Much of this is politics, no doubt. And some is a woeful and probably willful ignorance of the extent of poverty in America. But most of it is simply a stunning lack of empathy and a willingness to accept myths about the poor and peddle them as facts. As Michael Tomasky says in this piece in The Daily Beast talking about the House GOP’s bill to slash $40 billion in food aid to the poor:

…I think maybe you’ll agree with me that the single worst thing the Obama-era Republicans have done is try to push through a $40 billion cut to the food-stamps program. It’s just unspeakably cruel. They usually say publicly that it’s about saving money. But sometimes someone—one congressman in particular—lets slip the real reason: They want to punish poor people.

… The proposed GOP cut is such a piddling amount of money, in terms of the whole federal budget and especially when spread out over 10 years. But nearly half of it is quite literally taking food out of the mouths of children. What’s the point? The point really is that Tea Party Republicans think these people don’t deserve the help. That’s some fascinating logic. The economy melts down because of something a bunch of crooked bankers do. The people at the bottom quarter of the economy, who’ve been getting jobbed for 30 years anyway and who always suffer the most in a downturn, start getting laid off in huge numbers. They have children to feed. Probably with no small amount of shame, they go in and sign up for food stamps.

And what do they get? Lectures about being lazy. You may have seen the now-infamous video of Tennessee Congressman Steve Fincher, who told a crowd over the summer that “the Bible says ‘If you don’t work, you don’t eat.’” This while Fincher, a cotton farmer, has enjoyed $3.5 million in federal farm subsidies. This year’s House bill ends “direct payments” to farmers whether they grow any crops or not—except for one kind: cotton farmers.

Underlying the actions of congressional Republicans and the words of their base is a pernicious belief that if you’re poor you deserve to be so because you must wish it. Or to put it another way: “Find me a poor person and I’ll show you a lazy bum”.

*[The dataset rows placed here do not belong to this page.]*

import Summits.BirchSwinnertonDyer.Uniform.U2.GenusPointRingClass
import Summits.BirchSwinnertonDyer.Uniform.U2.RingClassRestrictionTrace
import HarnessLib

/-!
# Cell «bsd-uniform», track U2, route C — Theorem A′ (first half) for TWO inert `a_q`-odd primes,
# `M = q₁q₂`, assembled end-to-end from the landed one-step fact

HONEST FRAMING (cell «bsd-uniform», run/shared/lean/pub/bsd-uniform/, seat u2-p3): a THEOREM under
named binders, no claim about BSD beyond it; the worked composite-conductor example showing that the
route-C pipeline closes: the printed one-step relation `CoatesLiTianZhai2015.traceRelation_inert`
(Lemma 2.9 "general fact"), used TWICE — at top field `K[q₁q₂]` for the step `K[q₁q₂]/K[q₁]`
(multiplier `a_{q₂}`) and at top field `K[q₁]` for the step `K[q₁]/K[1]` (multiplier `a_{q₁}`) —, the
second transported into `Gal(K[q₁q₂]/K)` by `RingClassRestrictionTrace.sum_quotient_pointGalHom_eq_smul_of_finsum_step`,
folded by `GenusCongruence.sum_eq_mul_smul_of_two_steps` to the composed relation
`Σ_{Gal(K[q₁q₂]/K)} σ·y = a_{q₂}a_{q₁} · y_K` (with Gross's (4.1) `Tr_{K[1]/K} y₁ = y_K` as the data
binder `hyK`), and fed to `GenusPointRingClass.genusPoint_not_isOfFinAddOrder_of_trace`.
Conductors are spelled `1 * q₁` and `1 * q₁ * q₂` (the fact's `M * p` with `M = 1`, resp. `M = 1 * q₁`).
Binders as in the one-prime theorem: L1 (`h2L`), (H-y) (`hHy`, per base pair), the data `y, z, y₁, y_K`.
-/

noncomputable section

open scoped Classical

open WeierstrassCurve NumberField Literature.NumberTheory.EllipticCurves
  Literature.NumberTheory.EllipticCurves.ModularForms

set_option autoImplicit false

namespace Summit.BirchSwinnertonDyer.Uniform.U2.RingClass

/-- **Theorem A′, first half, two inert `a_q`-odd primes (`M = q₁q₂`).** Under the printed binders
of `CoatesLiTianZhai2015.traceRelation_inert` (`E/ℚ` globally minimal of conductor `N`,
`K = ℚ(√−ℓ₀)`, Heegner hypothesis, `q₁, q₂ ∤ N` inert primes) with `a_{q₁}, a_{q₂}` ODD, data
`y ↦ x(q₁q₂)`, `z ↦ x(q₁)`, `y₁ ↦ x(1)` and `y_K ∈ E(K)` with `Tr_{K[1]/K} y₁ = y_K` (Gross (4.1),
binder `hyK`, read in `E(K[q₁q₂])`), L1 (`h2L`) and (H-y) (`hHy`): for every sign function `s` on
`Gal(K[q₁q₂]/K)` — in particular the genus character `χ_{q₁q₂}` — the point `Σ_σ s(σ)·σy` has
infinite order in `E(K[q₁q₂])`. [folklore] -/
theorem genusPoint_not_isOfFinAddOrder_inert_two (hCLTZ : CoatesLiTianZhai2015.traceRelation_inert)
    (W : WeierstrassCurve ℚ) [W.IsElliptic] [W.IsGloballyMinimal] [NeZero (W.conductorNorm ℤ)]
    {K : Type} [Field K] [NumberField K] (hK : IsImaginaryQuadratic K)
    (ℓ₀ : ℕ) (hℓ₀ : ℓ₀.Prime) (hℓ₀' : 3 < ℓ₀) (hℓ₀'' : ℓ₀ % 4 = 3)
    (hKℓ₀ : NumberField.discr K = -(ℓ₀ : ℤ))
    (hH : SatisfiesHeegnerHypothesis (W.conductorNorm ℤ) K)
    (ι : K →+* ℂ) (Dt : ModularParametrizationData W (W.conductorNorm ℤ)) (β : ℤ)
    (hβ : (4 * (W.conductorNorm ℤ : ℤ)) ∣ β ^ 2 - NumberField.discr K)
    (q₁ q₂ : ℕ) (hq₁ : q₁.Prime) (hq₂ : q₂.Prime) (hq₁C : Nat.Coprime q₁ (W.conductorNorm ℤ))
    (hq₂C : Nat.Coprime q₂ (1 * q₁ * W.conductorNorm ℤ))
    (hinert₁ : (Ideal.span {(q₁ : 𝓞 K)}).IsPrime) (hinert₂ : (Ideal.span {(q₂ : 𝓞 K)}).IsPrime)
    [NumberField (ringClassField K ι (1 * q₁))] [NumberField (ringClassField K ι (1 * q₁ * q₂))]
    (y : (W.baseChange (ringClassField K ι (1 * q₁ * q₂) : Type)).toAffine.Point)
    (hy : WeierstrassCurve.Affine.Point.map (ringClassField K ι (1 * q₁ * q₂)).subtype.toRatAlgHom y =
      heegnerPointComplexOfConductor Dt (NumberField.discr K) β (1 * q₁ * q₂))
    (z : (W.baseChange (ringClassField K ι (1 * q₁) : Type)).toAffine.Point)
    (hz : WeierstrassCurve.Affine.Point.map (ringClassField K ι (1 * q₁)).subtype.toRatAlgHom z =
      heegnerPointComplexOfConductor Dt (NumberField.discr K) β (1 * q₁))
    (y₁ : (W.baseChange (ringClassField K ι 1 : Type)).toAffine.Point)
    (hy₁ : WeierstrassCurve.Affine.Point.map (ringClassField K ι 1).subtype.toRatAlgHom y₁ =
      heegnerPointComplexOfConductor Dt (NumberField.discr K) β 1)
    (hn : 1 * q₁ * q₂ ≠ 0) (hq₁n : 1 * q₁ ∣ 1 * q₁ * q₂)
    (yK : (W.baseChange K).toAffine.Point)
    (hyK : ∑ c : ringClassGal ι (1 * q₁ * q₂) ⧸
        (ringClassGalOver ι (1 * q₁ * q₂) 1).subgroupOf (ringClassGal ι (1 * q₁ * q₂)),
        pointGalHom W (ringClassField K ι (1 * q₁ * q₂)) (c.out : ringClassGal ι (1 * q₁ * q₂)).1
          (WeierstrassCurve.Affine.Point.map (W' := W)
            (RingClassField.inclusion ι
              (ringClassField_mono hK ι ((one_dvd (1 * q₁)).trans hq₁n) hn)).toRingHom.toRatAlgHom y₁) =
      WeierstrassCurve.Affine.Point.map (W' := W)
        (algebraMap K (ringClassField K ι (1 * q₁ * q₂))).toRatAlgHom yK)
    (h2L : ∀ Q : (W.baseChange (ringClassField K ι (1 * q₁ * q₂) : Type)).toAffine.Point,
      (2 : ℕ) • Q = 0 → Q = 0)
    (hHy : ¬ ∃ R : (W.baseChange K).toAffine.Point, (2 : ℕ) • R = yK)
    (haq₁ : Odd (W.frobeniusTrace q₁)) (haq₂ : Odd (W.frobeniusTrace q₂))
    (s : ringClassGal ι (1 * q₁ * q₂) → ℤˣ) :
    ¬ IsOfFinAddOrder (∑ σ : ringClassGal ι (1 * q₁ * q₂), (s σ : ℤ) •
      pointGalHom W (ringClassField K ι (1 * q₁ * q₂)) σ.1 y) := by
  have h1q₁0 : 1 * q₁ ≠ 0 := mul_ne_zero one_ne_zero hq₁.ne_zero
  have h1q₁ : 1 ∣ 1 * q₁ := one_dvd _
  have hMC : Nat.Coprime (1 * q₁) (W.conductorNorm ℤ) := by rw [one_mul]; exact hq₁C
  -- TOP STEP `K[q₁q₂]/K[q₁]` (fact at `M = 1*q₁`, `p = q₂`), with `y_M := incl z`
  have hzL : WeierstrassCurve.Affine.Point.map (ringClassField K ι (1 * q₁ * q₂)).subtype.toRatAlgHom
      (WeierstrassCurve.Affine.Point.map (W' := W)
        (RingClassField.inclusion ι (ringClassField_mono hK ι hq₁n hn)).toRingHom.toRatAlgHom z) =
      heegnerPointComplexOfConductor Dt (NumberField.discr K) β (1 * q₁) := by
    rw [map_subtype_map_inclusion ι hK hq₁n hn W z, hz]
  have hrelC := hCLTZ W K hK ℓ₀ hℓ₀ hℓ₀' hℓ₀'' hKℓ₀ hH ι Dt β hβ (1 * q₁) h1q₁0 hMC q₂ hq₂ hq₂C
    hinert₂ y hy
  rw [← hzL] at hrelC
  have htop₀ := sum_pointGalHom_eq_smul_of_finsum ι (1 * q₁ * q₂) W (1 * q₁) y _ _ hrelC
  have hleG : ringClassGalOver ι (1 * q₁ * q₂) (1 * q₁) ≤ ringClassGal ι (1 * q₁ * q₂) :=
    ringClassGalOver_le_ringClassGal ι _ _
  have htop : ∑ h : (ringClassGalOver ι (1 * q₁ * q₂) (1 * q₁)).subgroupOf
      (ringClassGal ι (1 * q₁ * q₂)),
      ((pointGalHom W (ringClassField K ι (1 * q₁ * q₂))).comp
        (ringClassGal ι (1 * q₁ * q₂)).subtype) (h : ringClassGal ι (1 * q₁ * q₂)) y =
      (W.frobeniusTrace q₂) • WeierstrassCurve.Affine.Point.map (W' := W)
        (RingClassField.inclusion ι (ringClassField_mono hK ι hq₁n hn)).toRingHom.toRatAlgHom z := by
    rw [← htop₀]
    exact Fintype.sum_equiv (Subgroup.subgroupOfEquivOfLe hleG).toEquiv _ _ (fun h => rfl)
  -- MID STEP `K[q₁]/K[1]` (fact at `M = 1`, `p = q₁`, top field `K[1*q₁]`), then transported
  have hy₁' : WeierstrassCurve.Affine.Point.map (ringClassField K ι (1 * q₁)).subtype.toRatAlgHom
      (WeierstrassCurve.Affine.Point.map (W' := W)
        (RingClassField.inclusion ι (ringClassField_mono hK ι h1q₁ h1q₁0)).toRingHom.toRatAlgHom y₁) =
      heegnerPointComplexOfConductor Dt (NumberField.discr K) β 1 := by
    rw [map_subtype_map_inclusion ι hK h1q₁ h1q₁0 W y₁, hy₁]
  have hrelC₁ := hCLTZ W K hK ℓ₀ hℓ₀ hℓ₀' hℓ₀'' hKℓ₀ hH ι Dt β hβ 1 one_ne_zero
    (Nat.coprime_one_left _) q₁ hq₁ (by rw [one_mul]; exact hq₁C) hinert₁ z hz
  rw [← hy₁'] at hrelC₁
  have hmid₁ := sum_pointGalHom_eq_smul_of_finsum ι (1 * q₁) W 1 z _ _ hrelC₁
  have hmid₀ := sum_quotient_pointGalHom_eq_smul_of_step ι hK hq₁n hn h1q₁ W z y₁
    (W.frobeniusTrace q₁) hmid₁
  have hmid : ∑ e : ((ringClassGalOver ι (1 * q₁ * q₂) 1).subgroupOf (ringClassGal ι (1 * q₁ * q₂))) ⧸
      (((ringClassGalOver ι (1 * q₁ * q₂) (1 * q₁)).subgroupOf (ringClassGal ι (1 * q₁ * q₂))).subgroupOf
        ((ringClassGalOver ι (1 * q₁ * q₂) 1).subgroupOf (ringClassGal ι (1 * q₁ * q₂)))),
      ((pointGalHom W (ringClassField K ι (1 * q₁ * q₂))).comp
        (ringClassGal ι (1 * q₁ * q₂)).subtype)
        ((e.out : (ringClassGalOver ι (1 * q₁ * q₂) 1).subgroupOf (ringClassGal ι (1 * q₁ * q₂))) :
          ringClassGal ι (1 * q₁ * q₂))
        (WeierstrassCurve.Affine.Point.map (W' := W)
          (RingClassField.inclusion ι (ringClassField_mono hK ι hq₁n hn)).toRingHom.toRatAlgHom z) =
      (W.frobeniusTrace q₁) • WeierstrassCurve.Affine.Point.map (W' := W)
        (RingClassField.inclusion ι
          (ringClassField_mono hK ι (h1q₁.trans hq₁n) hn)).toRingHom.toRatAlgHom y₁ := by
    simp only [MonoidHom.comp_apply, Subgroup.coe_subtype]
    exact hmid₀
  -- FOLD the two steps in `Gal(K[q₁q₂]/K)` and insert Gross's (4.1)
  have hle : (ringClassGalOver ι (1 * q₁ * q₂) (1 * q₁)).subgroupOf (ringClassGal ι (1 * q₁ * q₂)) ≤
      (ringClassGalOver ι (1 * q₁ * q₂) 1).subgroupOf (ringClassGal ι (1 * q₁ * q₂)) :=
    fun σ hσ => Subgroup.mem_subgroupOf.mpr
      (ringClassGalOver_anti ι hK hq₁n hn h1q₁ (Subgroup.mem_subgroupOf.mp hσ))
  have hyq : ∀ h : (ringClassGalOver ι (1 * q₁ * q₂) (1 * q₁)).subgroupOf
      (ringClassGal ι (1 * q₁ * q₂)),
      ((pointGalHom W (ringClassField K ι (1 * q₁ * q₂))).comp
        (ringClassGal ι (1 * q₁ * q₂)).subtype) (h : ringClassGal ι (1 * q₁ * q₂))
        (WeierstrassCurve.Affine.Point.map (W' := W)
          (RingClassField.inclusion ι (ringClassField_mono hK ι hq₁n hn)).toRingHom.toRatAlgHom z) =
      WeierstrassCurve.Affine.Point.map (W' := W)
        (RingClassField.inclusion ι (ringClassField_mono hK ι hq₁n hn)).toRingHom.toRatAlgHom z := by
    intro h
    simp only [MonoidHom.comp_apply, Subgroup.coe_subtype]
    exact pointGalHom_map_inclusion_eq_of_mem ι hK hq₁n hn W (Subgroup.mem_subgroupOf.mp h.2) z
  have htr := GenusCongruence.sum_eq_mul_smul_of_two_steps
    ((pointGalHom W (ringClassField K ι (1 * q₁ * q₂))).comp (ringClassGal ι (1 * q₁ * q₂)).subtype)
    hle hyq htop hmid
  simp only [MonoidHom.comp_apply, Subgroup.coe_subtype] at htr
  rw [hyK] at htr
  exact genusPoint_not_isOfFinAddOrder_of_trace W hK ι hn y yK (Int.odd_mul.mpr ⟨haq₂, haq₁⟩) htr
    h2L hHy s

end Summit.BirchSwinnertonDyer.Uniform.U2.RingClass

end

Ignorance of their own country combined with a singular lack of empathy and a large dose of hypocrisy – this, increasingly, is the only side of the modern American conservative movement that we now see. And it is ugly.

About N J Barnes

Retired sixty-something originally from England now a U.S. citizen living in Seattle. Married with a wife and two children. I love Seattle and consider it to have been a wonderful place to live and help raise my daughters. I worked in government my whole life. Whilst I see its flaws I also understand that government can be a strong force for good in democratic societies. My interests are current affairs and military history. I consider myself to be a centrist politically by any reasonable standard but probably left of centre in today's USA.